Hello <<First Name>>,  

Good health isn’t just about what you eat, but how you eat it too! This edition, we show you how some simple steps at meal times can bring about a whole host of body benefits. And there’s plenty more…

Slow & Steady Wins the Race – The Power of Slowing Down Your Eating

Have you ever tried to lose weight by simply eating less and moving more?
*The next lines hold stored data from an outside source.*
/-- INTEGRALITY: the class of `objOfFrakModel X g j` at a finite place is the INTEGER `idealExponents X g j w`
(an honest power of the maximal ideal, although the model of record has `Γ_v = ℝ`).
[claim: Mochizuki2012, status: disputed] -/
theorem objOfFrakModel_cls_inl (w : HeightOneSpectrum (𝓞 F)) :
    (objOfFrakModel X g i).cls (Sum.inl w) = (idealExponents X g i w : ℝ) := rfl

/-- The object is trivial at the archimedean places. [claim: Mochizuki2012, status: disputed] -/
@[simp] theorem objOfFrakModel_cls_inr (v : InfinitePlace F) : (objOfFrakModel X g i).cls (Sum.inr v) = 0 :=
  rfl

/-- **THE SQUARE OF PROP. 3.7 (v) ON OBJECTS**: the realified product embedding applied to the lgp-object
formed from `g` IS the `𝔪𝔬𝔡`-object formed from the local fractional ideals generated by `g`.
[claim: Mochizuki2012, status: disputed] -/
theorem square_objOfFrakModel : ofLgpDivisor (thetaObjOfRoot X g) = objOfFrakModel X g := by
  funext j
  change ofFinDivisorFrak _ = ofFinDivisorFrak _
  rw [realifyExponents_idealExponents]

/-- **The `Π_j (†𝓕⊛_MOD)_j`-incarnation** of the same object (Prop. 3.7 (v) "objects of … `𝒞^⊩_LGP`"; Def. 3.8 (i)
"the object of `Π_j (†𝓕⊛_MOD)_j` or `Π_j (†𝓕⊛_𝔪𝔬𝔡)_j`"): transport along abc-iut-L6-t4's Example 3.6 (iii)
identification `FrakObj.toMOD` (the trivial `F^×`-torsor, integral structure modified as prescribed by the
ideals). [claim: Mochizuki2012, status: disputed] -/
abbrev objOfMODModel : MODObj F (ModelPlaces F) (fun _ => ℝ) betaModel :=
  (objOfFrakModel X g i).toMOD (F := F) (β := betaModel)

/-- The local trivializations of the `MOD`-incarnation: `t_v(x) = β_v(x) − [𝔍_v]`.
[claim: Mochizuki2012, status: disputed] -/
theorem objOfMODModel_t (p : ModelPlaces F) (x : Additive Fˣ) :
    (objOfMODModel X g i).t p x = betaModel p x - (objOfFrakModel X g i).cls p :=
  rfl

/-- The arithmetic divisor of the `𝔪𝔬𝔡`-object formed from `g` is `−P` extended by zero,
`P = thetaObjOfRoot X g j`. [claim: Mochizuki2012, status: disputed] -/
theorem frakDivisor_objOfFrakModel :
    frakDivisor (objOfFrakModel X g i) = -ADivisor.ofFinDivisor F (thetaObjOfRoot X g i) := by
  rw [objOfFrakModel, realifyExponents_idealExponents]
  exact frakDivisor_ofFinDivisorFrak _

/-- "Compatible … with the local isomorphisms": the finite `v`-coefficient of the arithmetic divisor of the
global object is minus the exponent `ord_v(g_{v,j})` of the local fractional ideal at `v ∈ 𝕍^bad`.
[claim: Mochizuki2012, status: disputed] -/
theorem frakDivisor_objOfFrakModel_inr {w : HeightOneSpectrum (𝓞 F)} (hw : w ∈ X.S) :
    frakDivisor (objOfFrakModel X g i) (Sum.inr w) = -(CompletionModel.ordv F w (g w hw i) : ℝ) := by
  rw [frakDivisor_objOfFrakModel, Finsupp.neg_apply, ADivisor.ofFinDivisor_apply_inr,
    ← realifyExponents_idealExponents, realifyExponents_apply, idealExponents_apply_of_mem X g i hw]

/-- The degree of the `𝔪𝔬𝔡`-object formed from `g`: `−deĝ_F(thetaObjOfRoot X g j)`.
[claim: Mochizuki2012, status: disputed] -/
theorem frakDeg_objOfFrakModel : frakDeg (objOfFrakModel X g i) = -FinDivisor.deg F (thetaObjOfRoot X g i) := by
  rw [objOfFrakModel, realifyExponents_idealExponents]
  exact frakDeg_ofFinDivisorFrak _

/-- **Prop. 3.9 (iii) for the objects of Prop. 3.7 (v)**: the global log-volume of the `𝔪𝔬𝔡`-object formed from
`g` is `−deĝ_F(thetaObjOfRoot X g j)`. [claim: Mochizuki2012, status: disputed] -/
theorem globalLogVolume_objOfFrakModel :
    globalLogVolume (divisorLogVolume F) (frakRegion (objOfFrakModel X g i)) =
      -FinDivisor.deg F (thetaObjOfRoot X g i) := by
  rw [objOfFrakModel, realifyExponents_idealExponents]
  exact globalLogVolume_frakRegion_ofFinDivisorFrak _

end ObjectForming

end Literature.IUT.LogThetaLattice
Have you attempted to control your waistline by eating the “right” foods and digging deep for the willpower to stay on track?

If you answered ‘yes’ to the above questions and still struggle to control your weight, it’s time to start paying attention to how you’re eating!

Slow down, what’s your hurry?

We can all take a lesson from how the French enjoy a meal. Generally speaking, French people tend to take a few hours for lunch, drink a generous amount of red wine (not to mention the bread and cheese), consume their biggest meal in the middle of the day and smaller portions of an evening. But if the French are gorging themselves on high fat foods like camembert and brie, why don’t they have the same rates of obesity and heart disease as more western societies like America or Australia? Our diets typically involve fast food that can be eaten as we rush out the door. And hours for lunch? Forget it! Many of us are even lucky if we even get a designated lunch break.

The difference is in our eating behaviours! In the 1990s researchers looked more closely at these differences and found that person for person, the French consumed higher amounts of fat than western societes over the course of a year. The first proposed reason for this was the red wine factor. High in polyphenols and antioxidants, it must be the wine! But of course, learning more about the effects of high alcohol consumption (poor liver function and suppression of the immune system) put this hypothesis to bed. The real solution was the WAY the French were eating. Slowly, in a relaxed environment, enjoying and savouring their meals. Switching on the parasympathetic nervous system (i.e. turning off the stress response) aids digestion and therefore metabolism.

So, give yourself the gift of time and take control of your weight once and for all. The world will wait for you! If you normally take 10 minutes to eat a meal, bump it up to 15 or 20 minutes. Commit to a slower eating pattern and start seeing the benefits. What do you notice when you eat mindfully?

The stress response

Stress is a damaging thing not only to our mental health, but our physical health as well. High levels of stress or even low levels of chronic stress can build up and present in physical ways e.g. increased levels of insulin, decreased nutrient absorption, destruction of gut microflora, increased blood sugar and cholesterol and higher levels of oxidative stress (which prematurely ages the body). Can you imagine how eating in a state of stress could impact your health?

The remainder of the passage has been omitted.